University of Georgia researchers separate plant growth and disease resistance

UGA researchers have discovered a way to increase disease resistance in plants without sacrificing growth, a discovery that could revolutionize crop productivity and sustainability in the face of climate change.

University of Georgia researchers have identified a promising approach to addressing a long-standing challenge for plant geneticists: balancing disease resistance and plant growth.

The discovery could help protect plants from disease in the future, while promoting greater biomass production to support sustainable food supplies for both humans and animals, biofuel and timber production, and more, according to the study. new study.

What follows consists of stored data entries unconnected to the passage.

import Mathlib.Analysis.Calculus.InverseFunctionTheorem.ContDiff
import Literature.AlgebraicGeometry.HodgeTheory.HypersurfaceResidueFormNonzero

/-!
# Holomorphic functions on an embedded hypersurface model extend locally along the affine coordinates (programme PG-FERMAT, brick F1b)

Prover seat `hodge-nonav-prover-Bx` (g10), cell `hodge-nonav`, for crux K1-A (stmt-HodgeConjecture-19544). Brick F3 of programme
PG-FERMAT (`CyclicUnitaryPowersFermatAffineEigenfunctions.eqOn_zero_of_eigenfunction_of_growth`) is a statement about a function `g`
on the affine Fermat surface `{y ∈ ℂ³ | Σ yᵢᵖ = -1}` which is LOCALLY THE RESTRICTION OF HOLOMORPHIC FUNCTIONS of the ambient `ℂ³`.
The function the programme feeds it is the ratio `η / Res(x₃^{p-4}Ω/F)` of two holomorphic `2`-forms on a Hodge model `M` of the
Fermat surface, a holomorphic function on the chart domain `M₃ = ψ⁻¹(U₃)` of the model, read through the affine coordinates
`u₃ = (x₀/x₃, x₁/x₃, x₂/x₃) : M₃ → ℂ³` (`affineCoord ψ 3`). This file supplies the transfer, for a general embedded hypersurface
model (`HypersurfaceResidueFormDef`: `ψ : M → ℙ(ℂ^{m+2})` a topological embedding into `V(F)` with holomorphic affine
coordinates, `F` with non-vanishing gradient on its cone, `dim_ℂ E = m`):

* `exists_differentiableOn_comp_eq_of_injective_fderiv` — **local holomorphic extension along an immersion** (normed spaces):
  if `h : E → F` is holomorphic near `c₀` with injective differential there and `u` is holomorphic near `c₀`, there is a
  holomorphic `G` on an open `W ∋ h c₀` with `G (h e) = u e` for `e` near `c₀`. Mechanism: complete `dh(c₀)` by a complement `K`
  of its range to an isomorphism `E × K ≅ F`, invert `Ψ(e, k) = h e + k` locally (Mathlib's inverse function theorem,
  `ContDiffAt.toOpenPartialHomeomorph`, analytic case), and put `G = u ∘ pr₁ ∘ Ψ⁻¹`.
* `exists_differentiableOn_comp_affineCoord_eq` — **on the model**: for `x₀ ∈ M_{i₀}` and `f` complex-differentiable at the
  points of `M_{i₀}`, there is a holomorphic `G` on an open `W ∋ u_{i₀}(x₀)` of `ℂ^{m+1}` with `G (u_{i₀} x) = f x` for EVERY
  `x ∈ M_{i₀}` with `u_{i₀} x ∈ W` (the differential of `u_{i₀}` in a chart is injective by `injective_liftDeriv` — Clements–Osgood
  — and `u_{i₀}|_{M_{i₀}}` is a topological embedding, so `W` can be shrunk to see only points near `x₀`).
* `injOn_affineCoord`, `affineCoord_image_liftDomain` — `u_{i₀}` is injective on `M_{i₀}` with image the affine hypersurface
  `{y | F(y₀, …, 1, …, y_m) = 0}` when `range ψ = V(F)`.

Sorry-free; no definition, no named fact; helper (`--supports stmt-HodgeConjecture-19544`); nothing here says HC ∕ HC_AV is proved.
(Fritzsche–Grauert, *From Holomorphic Functions to Complex Manifolds*, Ch. I §8 and Ch. IV §1: holomorphic functions on an
embedded submanifold are locally restrictions of holomorphic functions of the ambient space.)
-/

noncomputable section

set_option linter.dupNamespace false

open scoped Manifold ContDiff Topology LinearAlgebra.Projectivization
open Set Filter Function Projectivization

namespace Summit.HodgeConjecture.HodgeConjecture.Theorems.CyclicUnitaryPowersAffineCoordExtension

open Literature.AlgebraicGeometry.HodgeTheory Literature.NumberTheory.Transcendental Literature.Geometry.Kaehler

section NormedSpace

variable {E : Type*} [NormedAddCommGroup E] [NormedSpace ℂ E] [FiniteDimensional ℂ E]
  {F : Type*} [NormedAddCommGroup F] [NormedSpace ℂ F] [FiniteDimensional ℂ F]

/-- **Local holomorphic extension along an immersion.** Let `h : E → F` be complex-differentiable on an open `S ∋ c₀`
between finite-dimensional spaces with `dh(c₀)` injective, and `u : E → ℂ` complex-differentiable on `S`. Then some
holomorphic `G` on an open `W ∋ h c₀` satisfies `G (h e) = u e` for all `e` near `c₀`. Proof: with `K` a complement of
`range dh(c₀)`, the map `Ψ(e, k) = h e + k` has invertible differential at `(c₀, 0)`, hence (inverse function theorem, analytic
case) an analytic local inverse; `G = u ∘ pr₁ ∘ Ψ⁻¹`. [cite: FritzscheGrauert2002, Ch. I §8 Thm. 8.5 and Ch. IV §1] -/
theorem exists_differentiableOn_comp_eq_of_injective_fderiv {S : Set E} (hS : IsOpen S) {c₀ : E} (hc₀ : c₀ ∈ S)
    {h : E → F} (hh : DifferentiableOn ℂ h S) (hinj : Injective (fderiv ℂ h c₀)) {u : E → ℂ}
    (hu : DifferentiableOn ℂ u S) :
    ∃ W : Set F, IsOpen W ∧ h c₀ ∈ W ∧ ∃ G : F → ℂ, DifferentiableOn ℂ G W ∧ ∀ᶠ e in 𝓝 c₀, G (h e) = u e := by
  haveI : CompleteSpace F := FiniteDimensional.complete ℂ F
  haveI : CompleteSpace E := FiniteDimensional.complete ℂ E
  set L : E →L[ℂ] F := fderiv ℂ h c₀ with hL
  -- a complement `K` of `range L`
  obtain ⟨K, hK⟩ := Submodule.exists_isCompl (LinearMap.range (L : E →ₗ[ℂ] F))
  -- `Ψ (e, k) = h e + k`, with differential `D (e, k) = L e + k` at `(c₀, 0)`
  set Ψ : E × K → F := fun q ↦ h q.1 + (q.2 : F) with hΨ
  set D : (E × K) →L[ℂ] F := L.coprod K.subtypeL with hD
  have hDinj : Injective D := by
    refine (injective_iff_map_eq_zero D).2 fun q hq ↦ ?_
    obtain ⟨e, k⟩ := q
    have hq' : L e + (k : F) = 0 := by simpa [hD] using hq
    have hLe : L e = -(k : F) := eq_neg_of_add_eq_zero_left hq'
    have hmem : L e ∈ K := by rw [hLe]; exact K.neg_mem k.2
    have hLe0 : L e = 0 :=
      (Submodule.disjoint_def.1 hK.disjoint) _ (LinearMap.mem_range_self (L : E →ₗ[ℂ] F) e) hmem
    have he : e = 0 := hinj (by rw [hLe0, map_zero])
    have hk : (k : F) = 0 := by rw [hLe0, zero_add] at hq'; exact hq'
    ext
    · exact he
    · exact hk
  have hDsurj : Surjective D := by
    intro y
    have hy : y ∈ LinearMap.range (L : E →ₗ[ℂ] F) ⊔ K := by rw [hK.sup_eq_top]; exact Submodule.mem_top
    obtain ⟨a, ha, b, hb, hab⟩ := Submodule.mem_sup.1 hy
    obtain ⟨e, rfl⟩ := LinearMap.mem_range.1 ha
    exact ⟨(e, ⟨b, hb⟩), by simpa [hD] using hab⟩
  set Deq : (E × K) ≃L[ℂ] F :=
    (LinearEquiv.ofBijective (D : (E × K) →ₗ[ℂ] F) ⟨hDinj, hDsurj⟩).toContinuousLinearEquiv with hDeq
  have hDeqD : (Deq : (E × K) →L[ℂ] F) = D := by
    apply ContinuousLinearMap.ext
    intro q
    rfl
  -- `h` is analytic at `c₀` (Osgood), so `Ψ` is analytic at `(c₀, 0)`
  have hhan : AnalyticAt ℂ h c₀ := Literature.Analysis.Complex.SCV.analyticAt_of_differentiableOn hh hS hc₀
  have hΨan : AnalyticAt ℂ Ψ (c₀, 0) := by
    have h1 : AnalyticAt ℂ (fun q : E × K ↦ h q.1) (c₀, 0) := AnalyticAt.comp (by exact hhan) analyticAt_fst
    have h2 : AnalyticAt ℂ (fun q : E × K ↦ (q.2 : F)) (c₀, 0) := (K.subtypeL.analyticAt _).comp analyticAt_snd
    exact h1.add h2
  have hΨc : ContDiffAt ℂ ω Ψ (c₀, 0) := hΨan.contDiffAt
  have hΨD : HasFDerivAt Ψ D (c₀, 0) := by
    have h1 : HasFDerivAt (fun q : E × K ↦ h q.1) (L.comp (ContinuousLinearMap.fst ℂ E K)) (c₀, 0) :=
      HasFDerivAt.comp ((c₀, (0 : K)) : E × K) (hhan.differentiableAt.hasFDerivAt) hasFDerivAt_fst
    have h2 : HasFDerivAt (fun q : E × K ↦ (q.2 : F)) (K.subtypeL.comp (ContinuousLinearMap.snd ℂ E K)) (c₀, 0) :=
      K.subtypeL.hasFDerivAt.comp _ hasFDerivAt_snd
    have h12 := h1.add h2
    rw [ContinuousLinearMap.comp_fst_add_comp_snd] at h12
    exact h12
  have hΨd : HasFDerivAt Ψ (Deq : (E × K) →L[ℂ] F) (c₀, 0) := by rw [hDeqD]; exact hΨD
  have hω : (ω : WithTop ℕ∞) ≠ 0 := by simp
  set Φ := hΨc.toOpenPartialHomeomorph Ψ hΨd hω with hΦ
  have hΦcoe : (Φ : E × K → F) = Ψ := hΨc.toOpenPartialHomeomorph_coe hΨd hω
  have hsrc : ((c₀, (0 : K)) : E × K) ∈ Φ.source := hΨc.mem_toOpenPartialHomeomorph_source hΨd hω
  have hΨ0 : Ψ (c₀, 0) = h c₀ := by simp [hΨ]
  -- the inverse is analytic near `h c₀`
  have hinv : ContDiffAt ℂ ω Φ.symm (h c₀) := by
    have := hΨc.to_localInverse hΨd hω
    rw [hΨ0] at this
    exact this
  obtain ⟨W₁, hW₁sub, hW₁o, hW₁mem⟩ := mem_nhds_iff.mp (hinv.eventually (by simp))
  have htgt : h c₀ ∈ Φ.target := by rw [← hΨ0, ← hΦcoe]; exact Φ.map_source hsrc
  have hsymm0 : Φ.symm (h c₀) = (c₀, 0) := by rw [← hΨ0, ← hΦcoe]; exact Φ.left_inv hsrc
  set W : Set F := W₁ ∩ (Φ.target ∩ Φ.symm ⁻¹' (Prod.fst ⁻¹' S)) with hW
  have hWo : IsOpen W :=
    hW₁o.inter (Φ.continuousOn_symm.isOpen_inter_preimage Φ.open_target (hS.preimage continuous_fst))
  refine ⟨W, hWo, ⟨hW₁mem, htgt, ?_⟩, fun y ↦ u (Φ.symm y).1, ?_, ?_⟩
  · show (Φ.symm (h c₀)).1 ∈ S
    rw [hsymm0]; exact hc₀
  · intro y hy
    have h1 : DifferentiableAt ℂ Φ.symm y := by
      have hy1 : ContDiffAt ℂ ω Φ.symm y := hW₁sub hy.1
      exact hy1.differentiableAt hω
    have h2 : DifferentiableAt ℂ u (Φ.symm y).1 := (hu _ hy.2.2).differentiableAt (hS.mem_nhds hy.2.2)
    have h3 : DifferentiableAt ℂ (fun y ↦ (Φ.symm y).1) y := differentiableAt_fst.comp y h1
    exact (h2.comp y h3).differentiableWithinAt
  · have hev := Φ.eventually_left_inverse hsrc
    have ht : Tendsto (fun e : E ↦ ((e, (0 : K)) : E × K)) (𝓝 c₀) (𝓝 (c₀, 0)) :=
      tendsto_id.prodMk_nhds tendsto_const_nhds
    filter_upwards [ht.eventually hev] with e he
    show u (Φ.symm (h e)).1 = u e
    have hhe : h e = Φ (e, 0) := by rw [hΦcoe]; simp [hΨ]
    rw [hhe, he]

“Combating pathogens has been a top challenge in agriculture,” said CJ Tsai, corresponding author of the study and professor at UGA. Warnell School of Forestry and Natural Resources and Franklin College of Arts and Sciences. “Solutions that balance disease resistance and growth are sorely needed, especially with ever-increasing disease pressure from climate change.”

New technology can allow farmers to keep plants safe from pests without compromising growth

This discovery could have significant implications for crop productivity.

Salicylic acid is a well-known plant hormone that plays a vital role in increasing disease resistance and tolerance to stressors such as extreme temperatures. Salicylic acid-based strategies have long been known to enhance resistance to pests and pathogens, but practical applications have been hindered by reduced yield.

This study provides a method to separate growth suppression from the defense response, opening the door to the use of both salicylic acid and cold-regulated genes in agriculture without compromising crop success.

The team is already expanding their research by testing the approach on other crops such as alfalfa, “the queen of fodder.” The researchers will test the plant’s ability to grow with limited water and nutrient inputs. If successful, the technology promises to generate climate-resilient crops.

This work, published in Plant Cell, was supported in part by the Georgia Research Alliance, the National Science Foundation, and the National Institute of Food and Agriculture. The paper’s co-authors include María Ortega, Rhodesia Celoy, Francisco Chacon, Yinan Yuan, Liang-Jiao Xue, Saurabh Pandey, MaKenzie Drowns and Brian Kvitko.